My name is Kaitlyn and I'm an alcoholic... I'm also a new RN and a nurse practitioner student. I had worried about my drinking for years, but never quite failed the diagnostics I ran myself through... Never had that eye-opener, so I must not be an alcoholic, I just need to "cut back". (Never mind that I couldn't cut back- every time I tried and failed, I would tell myself in retrospect I hadn't "really" meant it! God, when I think back on all the mental gymnastics I put myself through to avoid facing the simple truth, I feel like smacking myself upside the head.

Anyway, so much for wasted time and effort. I am now 18 days sober and attending AA meetings, as well as getting online support at other forums. I just had no idea that a forum like this existed for nurses. I'm so happy I found it... gosh I'm getting teary-eyed. My sobriety is so new, and life feels like such a roller coaster, I'm very fearful of who I should tell and who I shouldn't due to my profession.

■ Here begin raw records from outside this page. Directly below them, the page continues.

/-- **Vertex-sum identity of a closed letter tensor**: under `(C_H)`, `h_{ab}+h_{ac}+h_{ad}+h_{ae} = (2/5)·Σ_{pairs} h_{xy}`
(equivalently `E := H − (1/10)Σ h` has `Σ_{x∈{b,c,d,e}} E(a,x,rest) = 0`, i.e. `E·y = 0`). [folklore] -/
theorem closed_vertex_sum (H : Fin 5 → Fin 5 → Fin 5 → Fin 5 → Fin 5 → ℂ)
    (h12 : ∀ a b c d e : Fin 5, H a b c d e = H b a c d e) (h34 : ∀ a b c d e : Fin 5, H a b c d e = H a b d c e)
    (h45 : ∀ a b c d e : Fin 5, H a b c d e = H a b c e d)
    (hC : ∀ A B C D E : Fin 5, H A B C D E + H A C B D E + H A D C B E + H A E C D B
      = H B A C D E + H B C A D E + H B D C A E + H B E C D A) (a b c d e : Fin 5) :
    H a b c d e + H a c b d e + H a d b c e + H a e b c d
      = (2 / 5 : ℂ) * (H a b c d e + H a c b d e + H a d b c e + H a e b c d + H b c a d e + H b d a c e + H b e a c d + H c d a b e + H c e a b d + H d e a b c) := by
  have i1 : H a b c d e + H a c b d e + H a d b c e + H a e b c d = H a b c d e + H b c a d e + H b d a c e + H b e a c d := by
    have t := hC a b c d e
    rw [h34 a d c b e, h45 a e c d b, h34 a e c b d, h12 b a c d e, h34 b d c a e, h45 b e c d a, h34 b e c a d] at t
    exact t
  have i2 : H a c b d e + H a b c d e + H a d b c e + H a e b c d = H a c b d e + H b c a d e + H c d a b e + H c e a b d := by
    have t := hC a c b d e
    rw [h45 a e b d c, h12 c a b d e, h12 c b a d e, h34 c d b a e, h45 c e b d a, h34 c e b a d] at t
    exact t
  have i3 : H a d b c e + H a b c d e + H a c b d e + H a e b c d = H a d b c e + H b d a c e + H c d a b e + H d e a b c := by
    have t := hC a d b c e
    rw [h34 a b d c e, h12 d a b c e, h12 d b a c e, h12 d c b a e, h34 c d b a e, h45 d e b c a, h34 d e b a c] at t
    exact t
  have i4 : H a e b c d + H a b c d e + H a c b d e + H a d b c e = H a e b c d + H b e a c d + H c e a b d + H d e a b c := by
    have t := hC a e b c d
    rw [h34 a b e c d, h45 a b c e d, h45 a c b e d, h12 e a b c d, h12 e b a c d, h12 e c b a d, h34 c e b a d, h12 e d b c a, h45 d e b c a, h34 d e b a c] at t
    exact t
  linear_combination (1 / 5 : ℂ) * (i1 + i2 + i3 + i4)

/-! ### Pencil linear algebra for LEMMA K / LEMMA 2′ (memo §12; referee note `NOTE-crit3g5-24813-Lemma2prime-elementary.md` §B (c2))
Two letter-currency identities used at the end of the elementary proof of LEMMA 2′: a fully symmetric tensor of the shape `λ ⊗ M` is a
multiple of `λ ⊗ λ ⊗ λ` (so a pencil member `M` with `λ ⊗ M` fully symmetric is the SQUARE `c·λλᵀ`), and a fully symmetric tensor of the
shape `a ⊗ U₁ + b ⊗ U₂` with `a ∦ b` has all columns of `U₁, U₂` inside `span{a, b}` (so the pencil is BINARY).  Pure algebra over `ℂ`. -/

/-- **Square member.**  If `λ z · M x w` is symmetric in `(z, x)` and `M` is symmetric, then at any `z₀` with `λ z₀ ≠ 0`:
`λ z₀² · M x w = M z₀ z₀ · λ x · λ w`, i.e. `M = c·λλᵀ`. [folklore] -/
theorem square_of_symmetric_tensor (lam : Fin 5 → ℂ) (M : Fin 5 → Fin 5 → ℂ) (hM : ∀ x w : Fin 5, M x w = M w x)
    (h : ∀ z x w : Fin 5, lam z * M x w = lam x * M z w) (z₀ x w : Fin 5) :
    lam z₀ * lam z₀ * M x w = M z₀ z₀ * (lam x * lam w) := by
  have h1 := h z₀ x w
  have h2 := h z₀ w z₀
  have h3 := hM z₀ w
  linear_combination lam z₀ * h1 + lam x * h2 + lam x * lam z₀ * h3

/-- **Binary pencil (Cramer step).**  If `a z · U₁ x w + b z · U₂ x w` is symmetric in `(z, x)`, then for all `i j x w`, with
`D := a i · b j − a j · b i`: `D · U₁ x w` and `D · U₂ x w` are explicit combinations of `a x` and `b x` — every column of `U₁` and of
`U₂` lies in `span{a, b}` as soon as `D ≠ 0`. [folklore] -/
theorem columns_in_span_of_symmetric_tensor (a b : Fin 5 → ℂ) (U₁ U₂ : Fin 5 → Fin 5 → ℂ)
    (h : ∀ z x w : Fin 5, a z * U₁ x w + b z * U₂ x w = a x * U₁ z w + b x * U₂ z w) (i j x w : Fin 5) :
    (a i * b j - a j * b i) * U₁ x w = a x * (b j * U₁ i w - b i * U₁ j w) + b x * (b j * U₂ i w - b i * U₂ j w) ∧
    (a i * b j - a j * b i) * U₂ x w = a x * (a i * U₁ j w - a j * U₁ i w) + b x * (a i * U₂ j w - a j * U₂ i w) := by
  have h1 := h i x w
  have h2 := h j x w
  constructor
  · linear_combination b j * h1 - b i * h2
  · linear_combination a i * h2 - a j * h1

end LaplaceFiveStar

end Summit.ValiantsHypothesis.ValiantsHypothesis.Theorems.RigidityForcesSymmetryRankRigidMinimalRepr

I didn't face my alcoholism due to any extreme exterior consequence. No DUIs, no legal problems of any sort, no real physical dependence (I was lucky not to have to go through withdrawal, I know), and was never under the influence in a clinical setting. However there were a lot of "yets" on my horizon. I have seen others in my family progress in the disease and I didn't want to be one of them. Also in the last year I know my school performance slipped. It's a new year and I'm trying to make a fresh start but I'm afraid I've completely lost the confidence of my professors. There is one in particular I'm considering disclosing my recovery to, but the fear factor is strong. I'm repeating the serenity prayer a lot... which is funny because I'm an atheist! I'm trying to think of it as a meditation. No matter what you believe, everyone needs serenity, courage, and wisdom. Especially me right now.

This is a completely rambling post... I'm just giddy to have found you all. Have good sober days everybody :)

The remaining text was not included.